# using light board to control fogger?



## NHStech (Apr 14, 2011)

This post will show my ignorance, but, how does one go about hooking up a dmx fogger/snow machine, etc. so it will run off a light board on cue. I would prefer this to someone standing offstage with the wired remote control. My light board is an etc express 125. I do not have a dmx fogger, but am considering one.


----------



## jglodeklights (Apr 14, 2011)

DMX512 is a system by which you have 512 different control channels, or addresses. When you are soft patching dimmers, you are telling the board what address each dimmer is at and which of your console control channels you want it at. The same concept applies to any other DMX controlled device, it has an address that you can usually assign it on the device itself. Fixtures like foggers, scrollers and moving lights may require more than one DMX address. 

For example, Chauvet LED 200B units have 6 addresses/control channels. The value channel 1 is at controls what mode the unit is in. If the unit is set to RGB color mixing mode by leaving address/channel 1 on the unit at 0, that means channel 2 is the intensity of the Red LEDs, Channel 3 is the Blue LEDs, 4 is the Green LEDs, channel 5 is the strobe effect and rate, and channel 6 dims the unit. To patch this unit will require 6 consecutive DMS addresses, and on your Express 6 different control channels on the board. If the unit is addressed at 1, you will need to patch DMX addresses 1,2,3,4,5 and 6 into channels on your Express. If you address it at 7, you will need to patch DMX addresses 7,8,9,10,11 and 12 into channels on your Express. 

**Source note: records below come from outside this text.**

/-- The bundle of record at a pinned layer keeps its Proposition-1 carrier (`rfl`). [cite: Balaban1989LargeFieldI, Prop. 1 p.194 (bookkeeping)] -/
theorem WOfRecord₁₀_pinRPrime_LF (P : B12.RunParams) : (WOfRecord₁₀ F N θ (lam.pinRPrime θ) P).LF = lam.LF P := rfl

variable {θ lam}

/-- **THE DISPLAYS FROM THE RECORD AND THE PIN EQUATION**: if the run's step is below the torus exponent (`λ.kSel P < P.K`) and the layer's (1.100) data at `P` IS the
𝐑-step's (1.100)-reading, then `WDisplays₁₀ θ λ P` follows from `Provisos₁₀` (⇒ `hm ∕ h0 ∕ hC ∕ h1102`), positive mass of the pre-𝐑 terms, and EXACTLY Proposition 1 (1.78),
(1.80) on the ℍ-domains, (1.89). [cite: Balaban1989LargeFieldI, (0.2)–(0.4) p.176, Prop. 1 (1.78) p.194, (1.80) p.195, (1.89) p.198, (1.99)–(1.102) pp.200–201] -/
theorem wDisplays₁₀_of_rPrimePin (hP : θ.Provisos₁₀) {P : B12.RunParams} (hk : lam.kSel P < P.K)
    (hpin : lam.D1100 P
      = rPrimeDataOfSel (repTOfRecord9 F N θ.ν θ.τ9 (EOfRecord₁₀ F N θ) (wOfRecord₉ F N θ) θ.ppSel P (gOfRecord₁₀ F N θ P) (lam.kSel P))
          (θ.ppSel P (gOfRecord₁₀ F N θ P) (lam.kSel P + 1)) (fibOfSeq F θ.ν θ.τ9 P (gOfRecord₁₀ F N θ P) (lam.kSel P + 1)))
    (hmass : ∀ s, 0 < ∫ V, rterm (repTOfRecord9 F N θ.ν θ.τ9 (EOfRecord₁₀ F N θ) (wOfRecord₉ F N θ) θ.ppSel P (gOfRecord₁₀ F N θ P) (lam.kSel P)) s V
      ∂(fieldMeasure (F.P P.K) (lam.kSel P + 1) (SU N)))
    (hP1 : Prop1Printed (lam.LF P))
    (h180 : ∀ U, new189 (lam.D189 P) U → ∀ i, (lam.D189 P).h ≤ i → i ≤ (lam.D189 P).k → ∀ q ∈ plaqsOf (dom (lam.D189 P) i),
      Ineq180 ((lam.D189 P).dev0 U q) ((lam.D189 P).ε (lam.D189 P).k) (lam.D189 P).η (lam.D189 P).B₃ (lam.D189 P).B₅ (lam.D189 P).M (lam.D189 P).δ
        ((lam.D189 P).dist q) (lam.D189 P).O1)
    (h189 : Claim189 (new189 (lam.D189 P)) (chiPP (lam.D189 P))) : WDisplays₁₀ θ lam P := by
  obtain ⟨hm, h0, hC⟩ := terms_of_provisos₁₀ θ hP P (lam.kSel P) hk
  refine ⟨hm, h0, hC, hmass, hP1, h180, h189, ?_⟩
  rw [hpin]
  exact normalization1102_trhoOfRecord9_of_provisos₁₀ θ hP P (lam.kSel P) hk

Foggers usually have 3 or 4 different control channels to vary fan speed, density, etc. So you would need to patch each one into a different channel. 

Another option is to patch it as a moving light on the Express, by loading a profile for it, if one is available, from a floppy disk you've saved it to using Express Offline software. Not difficult. I much prefer the level of control DMX foggers/hazers offer compared to DJ style "Push-button" ones.

To get DMX data to it, will depend on your set up. If your dimmers pass through DMX, you can add a line out the back of them to run to the Fogger(s). If not, you will need to use a splitter to split the DMX coming out of your board or use the second universe (DMX Addresses 513 to 1024)


----------